Sol altta, hiç kimse yok. Ama eskiden orada bir sürü insan vardı. Bu, diyagramdan başka bir mesaj. Sudan, Libya, Çin, Hindistan, Bangladeş'e küçük mavi kuyruklar ekledim. Bu, 15 yıllık ilerleme. 15 yıl önce neredelerdi, şimdi neredeler? Mesaj ise, çoğu ülke sağa doğru gidiyor ve yukarı çıkıyor, yukarı ve sağa -- daha fazla nüfus yoğunluğu ve daha yüksek kişi başına tüketim. Sağ üst köşenin dışında olabiliriz, biraz alışılmadık, İngiltere'yle beraber Almanya, Japonya, Güney Kore, Hollanda ve biraz garip bir ülkeler grubu var. Ama birçok ülke yükseliyor ve bize katılmak için sağa geliyor. Yani diğer ülkelerin gelecekteki enerji tüketiminin nasıl olabileceğinin de bir örneğiyiz.
I've also added in this diagram now some pink lines that go down and to the right. Those are lines of equal power consumption per unit area, which I measure in watts per square meter. So, for example, the middle line there, 0.1 watts per square meter, is the energy consumption per unit area of Saudi Arabia, Norway, Mexico in purple, and Bangladesh 15 years ago. Half of the world's population lives in countries that are already above that line. The United Kingdom is consuming 1.25 watts per square meter. So is Germany, and Japan is consuming a bit more.
Ayrıca aşağı ve sağa giden pembe satırları da bu diyagrama ekledim. Bunlar, metrekare başına vat ile ölçtüğüm birim alan başına eşit güç tüketimi çizgileri. Örneğin, metrekare başına 0,1 vat enerji tüketilen orta hat, Suudi Arabistan, Norveç, morlu Meksika ve 15 yıl önceki Bangladeş'in birim alan başına enerji tüketimi. Dünya nüfusunun yarısı, zaten bu çizgi üzerinde yer alan ülkelerde yaşıyor. Birleşik Krallık, metrekare başına 1,25 vat tüketiyor. Almanya ve Japonya, bundan azıcık daha fazla tüketiyor.

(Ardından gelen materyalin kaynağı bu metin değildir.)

/-- **`ℓ² ∤ Δ(V)` ⇒ every rational point of `V ⊗ ℚ` has non-singular reduction modulo `ℓ`** (reduction
types I₀, I₁ only: `E(ℚ) = E(ℚ) ∩ E⁰(ℚ_ℓ)`), the point-level form of
`nonsingularReductionSubgroupAt_eq_top_of_lt_norm_Δ`. [cite: SilvermanAEC2009, VII.2.1 and VII.6.1] -/
theorem hasNonsingularReductionAt_of_not_sq_dvd_Δ (hΔ : ¬ (ℓ : ℤ) ^ 2 ∣ V.Δ) {x y : ℚ}
    (h : (V.map (Int.castRingHom ℚ)).toAffine.Nonsingular x y) :
    (V.map (Int.castRingHom ℚ)).HasNonsingularReductionAt ℓ x y := by
  haveI : (V.map (Int.castRingHom ℚ)).IsIntegral ℤ := ⟨V, rfl⟩
  have hnorm : (ℓ : ℝ)⁻¹ ^ 2 < ‖(((V.map (Int.castRingHom ℚ)).Δ : ℚ) : ℚ_[ℓ])‖ := by
    rw [map_Δ, eq_intCast, Rat.cast_intCast]
    have hlt := (Padic.norm_int_le_pow_iff_dvd V.Δ 2).not.mpr (by exact_mod_cast hΔ)
    rw [not_le] at hlt
    have e : (ℓ : ℝ)⁻¹ ^ 2 = (ℓ : ℝ) ^ (-(2 : ℕ) : ℤ) := by rw [zpow_neg, zpow_natCast, inv_pow]
    rw [e]; exact hlt
  have htop := (V.map (Int.castRingHom ℚ)).nonsingularReductionSubgroupAt_eq_top_of_lt_norm_Δ ℓ hnorm
  have hmem : (Affine.Point.some x y h : (V.map (Int.castRingHom ℚ)).toAffine.Point) ∈
      (V.map (Int.castRingHom ℚ)).nonsingularReductionSubgroupAt ℓ := by
    rw [htop]; exact AddSubgroup.mem_top _
  exact ((V.map (Int.castRingHom ℚ)).reducesNonsingularlyAt_some ℓ h).mp
    ((mem_nonsingularReductionSubgroupAt_iff _).mp hmem)

/-- Square-free discriminant ⇒ non-singular reduction of every rational point at every prime.
[cite: SilvermanAEC2009, VII.2.1 and VII.6.1] -/
theorem hasNonsingularReductionAt_of_squarefree_Δ (hΔ : Squarefree V.Δ) {x y : ℚ}
    (h : (V.map (Int.castRingHom ℚ)).toAffine.Nonsingular x y) :
    (V.map (Int.castRingHom ℚ)).HasNonsingularReductionAt ℓ x y := by
  refine V.hasNonsingularReductionAt_of_not_sq_dvd_Δ ℓ (fun hdvd => ?_) h
  have hu := hΔ (ℓ : ℤ) (by rw [← sq]; exact hdvd)
  rw [Int.isUnit_iff] at hu
  have h2 := (Fact.out : ℓ.Prime).two_le
  omega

So, let's now say why this is relevant. Why is it relevant? Well, we can measure renewables in the same units and other forms of power production in the same units. Renewables is one of the leading ideas for how we could get off our 90 percent fossil-fuel habit. So here come some renewables. Energy crops deliver half a watt per square meter in European climates. What does that mean? You might have anticipated that result, given what I told you about the biofuel plantation a moment ago. Well, we consume 1.25 watts per square meter. What this means is, even if you covered the whole of the United Kingdom with energy crops, you couldn't match today's energy consumption. Wind power produces a bit more -- 2.5 watts per square meter. But that's only twice as big as 1.25 watts per square meter. So that means if you wanted, literally, to produce total energy consumption in all forms, on average, from wind farms, you need wind farms half the area of the UK. I've got data to back up all these assertions, by the way.

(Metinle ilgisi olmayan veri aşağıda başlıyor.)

import Mathlib
import Summits.MatrixMultiplication.MatrixMultiplication.Theorems.SnSubsetDichotomyNoThresholdSubsetTripleShapeBeforeDefs
import Summits.MatrixMultiplication.MatrixMultiplication.Theorems.SnSubsetDichotomyNoThresholdSubsetTripleCardTableauPair

/-!
# Definitions: the Plancherel growth as a probability space with a filtration (route `SnSubsetDichotomy`, crux `NoThresholdSubsetTriple`)

Objects of the MODEL theorem of the klr line's (Q)-programme (lead c7 report
`Cruxes/NoThresholdSubsetTriple/Lines/klr_graded_polynomial_method-lead-c7.md` §2a/§4, crux workfile `Lines/klr_dev_rungs2.lean`):
the uniform probability measure on the same-shape tableau pairs `TableauPair n` (so that `μ.real E = #E / n!`, which is how the route's
counting statements `Nat.card {…} ≤ n!·bound` are read), and the PREFIX FILTRATION `ℱ_t` generated by the cells of the entries `< t` of
the second tableau — the natural filtration of the growth `ν_t = PlancherelStep.shapeBefore T t`.  The combinatorial core (the
`ℱ_t`-blocks have `t!·#block = n!·f^{ν_t}`, `prefix_block_card`) and the hook ratio (`transProb_mul_card_stdFilling`) make the
conditional law of `ν_{t+1}` given `ℱ_t` the Plancherel kernel `PlancherelStep.transProb` (proved separately).

* `PlancherelGrowth.instMeasurableSpace` — the discrete σ-algebra `⊤` on `TableauPair n`;
* `PlancherelGrowth.pairMeasure n = (n!)⁻¹ • count` — the uniform probability measure;
* `PlancherelGrowth.prefixKey n t ω : Fin n → Option (ℕ × ℕ)` — the cells of the entries `< t` of the second tableau (`none` beyond);
* `PlancherelGrowth.prefixFiltration n : Filtration ℕ ⊤` — `ℱ_t = comap (prefixKey n t) ⊤`.
-/

noncomputable section

open MeasureTheory
open scoped BigOperators ENNReal
open Literature.RepresentationTheory.FiniteGroups (TableauPair)

namespace Summit.MatrixMultiplication.MatrixMultiplication.Theorems

set_option linter.dupNamespace false

namespace PlancherelGrowth

/-- The discrete σ-algebra on the finite type of same-shape tableau pairs. [folklore] -/
instance instMeasurableSpace (n : ℕ) : MeasurableSpace (TableauPair n) := ⊤

/-- Every set of tableau pairs is measurable (discrete σ-algebra). [folklore] -/
theorem measurableSet_top {n : ℕ} (s : Set (TableauPair n)) : MeasurableSet s := MeasurableSpace.measurableSet_top

/-- The discrete σ-algebra makes `TableauPair n` a measurable-singleton space. [folklore] -/
instance instMeasurableSingletonClass (n : ℕ) : MeasurableSingletonClass (TableauPair n) :=
  ⟨fun _ => MeasurableSpace.measurableSet_top⟩

/-- The uniform probability measure on same-shape tableau pairs of size `n`: `(n!)⁻¹ · counting measure`
(`Nat.card (TableauPair n) = n!`, tree `card_tableauPair`). [folklore] -/
def pairMeasure (n : ℕ) : Measure (TableauPair n) := ((n.factorial : ℝ≥0∞)⁻¹) • Measure.count

/-- The prefix key at time `t`: the cell of each entry `< t` of the SECOND tableau, `none` for entries `≥ t`.  Two pairs have the same
key at time `t` iff their second tableaux agree on the entries `< t`. [folklore] -/
def prefixKey (n t : ℕ) (ω : TableauPair n) : Fin n → Option (ℕ × ℕ) :=
  fun k => if k.1 < t then some ((ω.2.2).1 k) else none

/-- The key at an earlier time is a function of the key at a later time. [folklore] -/
theorem prefixKey_of_le {n s t : ℕ} (hst : s ≤ t) (ω : TableauPair n) :
    prefixKey n s ω = fun k => if k.1 < s then prefixKey n t ω k else none := by
  funext k
  unfold prefixKey
  by_cases hk : k.1 < s
  · rw [if_pos hk, if_pos hk, if_pos (lt_of_lt_of_le hk hst)]
  · rw [if_neg hk, if_neg hk]

/-- The PREFIX FILTRATION of the Plancherel growth: `ℱ_t` is generated by the cells of the entries `< t` of the second tableau. [folklore] -/
def prefixFiltration (n : ℕ) : Filtration ℕ (instMeasurableSpace n) where
  seq t := MeasurableSpace.comap (prefixKey n t) ⊤
  mono' s t hst := by
    have h : prefixKey n s = (fun g : Fin n → Option (ℕ × ℕ) => fun k => if k.1 < s then g k else none) ∘ prefixKey n t :=
      funext fun ω => prefixKey_of_le hst ω
    show MeasurableSpace.comap (prefixKey n s) ⊤ ≤ MeasurableSpace.comap (prefixKey n t) ⊤
    rw [h, ← MeasurableSpace.comap_comp]
    exact MeasurableSpace.comap_mono le_top
  le' t := le_top

end PlancherelGrowth

/-- Anchor: the uniform measure has total mass one (`count univ = n!`). [folklore] -/
theorem pairMeasure_univ : ∀ n : ℕ, PlancherelGrowth.pairMeasure n Set.univ = 1 := by
  intro n
  classical
  have hfin : (Finset.univ : Finset (TableauPair n)).card = n.factorial := by
    rw [Finset.card_univ, ← Nat.card_eq_fintype_card]; exact card_tableauPair n
  rw [PlancherelGrowth.pairMeasure, Measure.smul_apply, Measure.count_univ, smul_eq_mul,
    ENat.card_eq_coe_fintype_card]
  have : ((Fintype.card (TableauPair n) : ℕ∞) : ℝ≥0∞) = (n.factorial : ℝ≥0∞) := by
    rw [← Finset.card_univ, hfin]; rfl
  rw [this]
  exact ENNReal.inv_mul_cancel (by exact_mod_cast (Nat.factorial_pos n).ne') (ENNReal.natCast_ne_top _)

end Summit.MatrixMultiplication.MatrixMultiplication.Theorems

end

Hadi şimdi bunun konuyla neden alakalı olduğunu söyleyelim. Neden mi alakalı? Yenilenebilir enerji kaynakları ve diğer enerji üretim şekillerini de aynı birimlerle ölçebiliriz. Yenilenebilir enerji, yüzde 90 olan fosil yakıt alışkanlığımızdan nasıl kurtulabileceğimizi gösteren öncü fikirlerden biridir. Bazı yenilenebilir kaynaklar geliyor. Avrupa iklimlerinde, enerji üretilen bitkiler metrekare başına yarım vat enerji veriyor. Bu ne demek? Bu sonucu, biraz önce biyoyakıt ekimi hakkında söylediklerimden yola çıkarak tahmin etmiş olabilirsiniz. Metrekare başına 1,25 vat tüketiyoruz. Bunun anlamı, bütün Birleşik Krallık'ı enerji bitkileriyle kaplasanız bile, bugünkü enerji tüketimiyle eşleştiremezdiniz. Rüzgâr enerjisi biraz daha fazla üretir, metrekare başına 2,5 vat, ama bu, metrekareye 1,25 vatdan sadece iki kat fazla. Yani, tüm formlardaki ortalama enerji tüketimini rüzgâr çiftliklerinden karşılamak isteseniz, Birleşik Krallık'ın yarısı büyüklüğünde bir rüzgâr çiftliği gerekir. Bu arada, bütün bu iddaları desteklemek için verim var.

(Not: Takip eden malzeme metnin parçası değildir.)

import Summits.Ventures.PercRepro.C025ProfilePLDClosureArith

/-!
# THE LINE U_{2,m} FOR EVERY m ≥ m₀ FROM THE CASE m = m₀: THE ARITHMETIC (night-3 g31)

`proofs/NIGHT3-G31-TWOLIFT.md`.  The profile of `U_{2,m}` (the family of pairs `(min |J| 2, min (m−|J|) 2)`, `J ⊆ [m]`)
is `T₀₂ + m·T₁₂ + c_m·δ₂₂`, `c_m = Σ_{2 ≤ i ≤ m−2} C(m,i)` (`sum_choose_min_two`, `m ≥ 3`); `m ↦ c_m` is non-decreasing
(`sum_choose_mid_mono`).  For a family `(s, x, f)` with PER-LAYER DOMINANCE, the pairs `(x+1, f+2), (x+2, f+1)` (`T₁₂` =
`PLDClosure.coloop` after `PLDClosure.shift11`) and `(x+2, f+2)` (`shift11` twice) satisfy every (PLD) instance (g29), so
every (PLD) instance of the family convolved with `U_{2,m}` is the same instance for `U_{2,m₀}` plus `(m − m₀)` times a
`T₁₂`-instance plus `(c_m − c_{m₀})` times a `δ₂₂`-instance (`lift_instance`, `3 ≤ m₀ ≤ m`): a certificate for ONE `m₀`
certifies every `m ≥ m₀`.  No `def`, no `instance`, no notation.  Axioms: standard.
-/

namespace PercRepro

open Finset

namespace PLDTwoLiftGen

variable {ι : Type}

/-- The uniform profile of `U_{2,m}`, `m ≥ 3`: `Σ_{i ≤ m} C(m,i)·g(min i 2, min (m−i) 2)` is
`g 0 2 + m·g 1 2 + c_m·g 2 2 + m·g 2 1 + g 2 0` with `c_m = Σ_{2 ≤ i ≤ m−2} C(m,i)` (`c_3 = 0`). -/
theorem sum_choose_min_two (m : ℕ) (hm : 3 ≤ m) (g : ℕ → ℕ → ℕ) :
    ∑ i ∈ range (m + 1), m.choose i * g (min i 2) (min (m - i) 2) =
      g 0 2 + m * g 1 2 + (∑ i ∈ Ico 2 (m - 1), m.choose i) * g 2 2 + m * g 2 1 + g 2 0 := by
  obtain ⟨k, rfl⟩ : ∃ k, m = k + 3 := ⟨m - 3, by omega⟩
  rw [sum_range_succ, sum_range_succ, sum_range_succ', sum_range_succ']
  have hmid : ∀ i ∈ range k, (k + 3).choose (i + 1 + 1) * g (min (i + 1 + 1) 2) (min (k + 3 - (i + 1 + 1)) 2) =
      (k + 3).choose (i + 1 + 1) * g 2 2 := by
    intro i hi
    rw [mem_range] at hi
    rw [show min (i + 1 + 1) 2 = 2 by omega, show min (k + 3 - (i + 1 + 1)) 2 = 2 by omega]
  rw [sum_congr rfl hmid, ← sum_mul, show k + 3 - 1 = k + 2 by omega, sum_Ico_eq_sum_range,
    show k + 2 - 2 = k by omega]
  have hc : ∑ i ∈ range k, (k + 3).choose (2 + i) = ∑ i ∈ range k, (k + 3).choose (i + 1 + 1) :=
    sum_congr rfl fun i _ => by rw [show 2 + i = i + 1 + 1 by omega]
  have h1 : (k + 3).choose (0 + 1) = k + 3 := Nat.choose_one_right _
  have h2 : (k + 3).choose (k + 2) = k + 3 := Nat.choose_succ_self_right (k + 2)
  rw [hc, Nat.choose_zero_right, Nat.choose_self, h1, h2]
  simp only [show min (0 + 1) 2 = 1 by omega, show min (k + 2) 2 = 2 by omega, show min 0 2 = 0 by omega,
    show k + 3 - 0 = k + 3 by omega, show min (k + 3) 2 = 2 by omega, show k + 3 - (k + 2) = 1 by omega,
    show k + 3 - (k + 3) = 0 by omega, one_mul]
  ring

/-- `c_{m₀} ≤ c_m` for `m₀ ≤ m`: the index set grows and `C(m₀, i) ≤ C(m, i)`. -/
theorem sum_choose_mid_mono (m₀ m : ℕ) (hm : m₀ ≤ m) :
    ∑ i ∈ Ico 2 (m₀ - 1), m₀.choose i ≤ ∑ i ∈ Ico 2 (m - 1), m.choose i := by
  calc ∑ i ∈ Ico 2 (m₀ - 1), m₀.choose i ≤ ∑ i ∈ Ico 2 (m₀ - 1), m.choose i :=
        sum_le_sum fun i _ => Nat.choose_le_choose i hm
    _ ≤ ∑ i ∈ Ico 2 (m - 1), m.choose i :=
        sum_le_sum_of_subset_of_nonneg (Ico_subset_Ico le_rfl (by omega)) fun _ _ _ => Nat.zero_le _

/-- THE LIFT IN `m`: for a family `(s, x, f)` with (PLD) and `3 ≤ m₀ ≤ m`, the (PLD) instance `(lo, hi, δ, Θ)` of the
family convolved with `U_{2,m}` follows from the same instance of the family convolved with `U_{2,m₀}`:
`U_{2,m} = U_{2,m₀} + (m − m₀)·T₁₂ + (c_m − c_{m₀})·δ₂₂`, and `T₁₂` (`coloop` after `shift11`) and `δ₂₂` (`shift11` twice)
preserve (PLD). -/
theorem lift_instance (s : Finset ι) (x f : ι → ℕ)
    (hPLD : ∀ lo hi δ Θ : ℕ, Θ ≤ lo + hi + δ → (lo = 0 ∨ lo + hi + δ ≤ Θ) →
      ∑ i ∈ s, (if lo ≤ x i ∧ x i ≤ hi ∧ Θ ≤ f i + x i then (f i).choose δ else 0) ≤
        ∑ i ∈ s, (if lo + δ ≤ f i ∧ f i ≤ hi + δ then (f i).choose δ else 0))
    (m₀ m : ℕ) (hm₀ : 3 ≤ m₀) (hm : m₀ ≤ m) (lo hi δ Θ : ℕ) (hΘ : Θ ≤ lo + hi + δ)
    (hlo : lo = 0 ∨ lo + hi + δ ≤ Θ)
    (h₀ : ∑ i ∈ s, ∑ j ∈ range (m₀ + 1), Nat.choose m₀ j *
        (if lo ≤ x i + min j 2 ∧ x i + min j 2 ≤ hi ∧ Θ ≤ (f i + min (m₀ - j) 2) + (x i + min j 2) then
          (f i + min (m₀ - j) 2).choose δ else 0) ≤
      ∑ i ∈ s, ∑ j ∈ range (m₀ + 1), Nat.choose m₀ j *
        (if lo + δ ≤ f i + min (m₀ - j) 2 ∧ f i + min (m₀ - j) 2 ≤ hi + δ then (f i + min (m₀ - j) 2).choose δ else 0)) :
    ∑ i ∈ s, ∑ j ∈ range (m + 1), Nat.choose m j *
        (if lo ≤ x i + min j 2 ∧ x i + min j 2 ≤ hi ∧ Θ ≤ (f i + min (m - j) 2) + (x i + min j 2) then
          (f i + min (m - j) 2).choose δ else 0) ≤
      ∑ i ∈ s, ∑ j ∈ range (m + 1), Nat.choose m j *
        (if lo + δ ≤ f i + min (m - j) 2 ∧ f i + min (m - j) 2 ≤ hi + δ then (f i + min (m - j) 2).choose δ else 0) := by
  -- the two preservers
  have h11 : ∀ lo hi δ Θ : ℕ, Θ ≤ lo + hi + δ → (lo = 0 ∨ lo + hi + δ ≤ Θ) →
      ∑ i ∈ s, (if lo ≤ x i + 1 ∧ x i + 1 ≤ hi ∧ Θ ≤ (f i + 1) + (x i + 1) then (f i + 1).choose δ else 0) ≤
        ∑ i ∈ s, (if lo + δ ≤ f i + 1 ∧ f i + 1 ≤ hi + δ then (f i + 1).choose δ else 0) :=
    fun lo hi δ Θ h1 h2 => PLDClosure.shift11 s x f hPLD lo hi δ Θ h1 h2
  have hT := PLDClosure.coloop s (fun i => x i + 1) (fun i => f i + 1) h11 lo hi δ Θ hΘ hlo
  have hS := PLDClosure.shift11 s (fun i => x i + 1) (fun i => f i + 1) h11 lo hi δ Θ hΘ hlo
  beta_reduce at hT hS
  -- the five layers, for `m` and for `m₀`
  have hLm : ∀ n : ℕ, 3 ≤ n → ∀ i ∈ s, ∑ j ∈ range (n + 1), Nat.choose n j *
        (if lo ≤ x i + min j 2 ∧ x i + min j 2 ≤ hi ∧ Θ ≤ (f i + min (n - j) 2) + (x i + min j 2) then
          (f i + min (n - j) 2).choose δ else 0) =
      (if lo ≤ x i + 0 ∧ x i + 0 ≤ hi ∧ Θ ≤ (f i + 2) + (x i + 0) then (f i + 2).choose δ else 0) +
        n * (if lo ≤ x i + 1 ∧ x i + 1 ≤ hi ∧ Θ ≤ (f i + 2) + (x i + 1) then (f i + 2).choose δ else 0) +
        (∑ i ∈ Ico 2 (n - 1), n.choose i) *
          (if lo ≤ x i + 2 ∧ x i + 2 ≤ hi ∧ Θ ≤ (f i + 2) + (x i + 2) then (f i + 2).choose δ else 0) +
        n * (if lo ≤ x i + 2 ∧ x i + 2 ≤ hi ∧ Θ ≤ (f i + 1) + (x i + 2) then (f i + 1).choose δ else 0) +
        (if lo ≤ x i + 2 ∧ x i + 2 ≤ hi ∧ Θ ≤ (f i + 0) + (x i + 2) then (f i + 0).choose δ else 0) :=
    fun n hn i _ => sum_choose_min_two n hn
      (fun a b => if lo ≤ x i + a ∧ x i + a ≤ hi ∧ Θ ≤ (f i + b) + (x i + a) then (f i + b).choose δ else 0)
  have hRm : ∀ n : ℕ, 3 ≤ n → ∀ i ∈ s, ∑ j ∈ range (n + 1), Nat.choose n j *
        (if lo + δ ≤ f i + min (n - j) 2 ∧ f i + min (n - j) 2 ≤ hi + δ then (f i + min (n - j) 2).choose δ else 0) =
      (if lo + δ ≤ f i + 2 ∧ f i + 2 ≤ hi + δ then (f i + 2).choose δ else 0) +
        n * (if lo + δ ≤ f i + 2 ∧ f i + 2 ≤ hi + δ then (f i + 2).choose δ else 0) +
        (∑ i ∈ Ico 2 (n - 1), n.choose i) * (if lo + δ ≤ f i + 2 ∧ f i + 2 ≤ hi + δ then (f i + 2).choose δ else 0) +
        n * (if lo + δ ≤ f i + 1 ∧ f i + 1 ≤ hi + δ then (f i + 1).choose δ else 0) +
        (if lo + δ ≤ f i + 0 ∧ f i + 0 ≤ hi + δ then (f i + 0).choose δ else 0) :=
    fun n hn i _ => sum_choose_min_two n hn
      (fun _ b => if lo + δ ≤ f i + b ∧ f i + b ≤ hi + δ then (f i + b).choose δ else 0)
  rw [sum_congr rfl (hLm m (hm₀.trans hm)), sum_congr rfl (hRm m (hm₀.trans hm))]
  rw [sum_congr rfl (hLm m₀ hm₀), sum_congr rfl (hRm m₀ hm₀)] at h₀
  simp only [sum_add_distrib, ← mul_sum] at h₀ ⊢
  rw [sum_add_distrib, sum_add_distrib] at hT
  obtain ⟨k, hk⟩ := Nat.exists_eq_add_of_le hm
  obtain ⟨k', hk'⟩ := Nat.exists_eq_add_of_le (sum_choose_mid_mono m₀ m hm)
  rw [hk', hk]
  simp only [add_zero, show ∀ n : ℕ, n + 1 + 1 = n + 2 from fun _ => rfl] at hT hS h₀ ⊢
  have hTk := Nat.mul_le_mul_left k hT
  have hSk := Nat.mul_le_mul_left k' hS
  nlinarith [hTk, hSk, h₀]

end PLDTwoLiftGen

end PercRepro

Next, let's look at solar power. Solar panels, when you put them on a roof, deliver about 20 watts per square meter in England. If you really want to get a lot from solar panels, you need to adopt the traditional Bavarian farming method, where you leap off the roof, and coat the countryside with solar panels, too. Solar parks, because of the gaps between the panels, deliver less. They deliver about 5 watts per square meter of land area. And here's a solar park in Vermont, with real data, delivering 4.2 watts per square meter. Remember where we are, 1.25 watts per square meter, wind farms 2.5, solar parks about five. So whichever of those renewables you pick, the message is, whatever mix of those renewables you're using, if you want to power the UK on them, you're going to need to cover something like 20 percent or 25 percent of the country with those renewables. I'm not saying that's a bad idea; we just need to understand the numbers. I'm absolutely not anti-renewables. I love renewables. But I'm also pro-arithmetic.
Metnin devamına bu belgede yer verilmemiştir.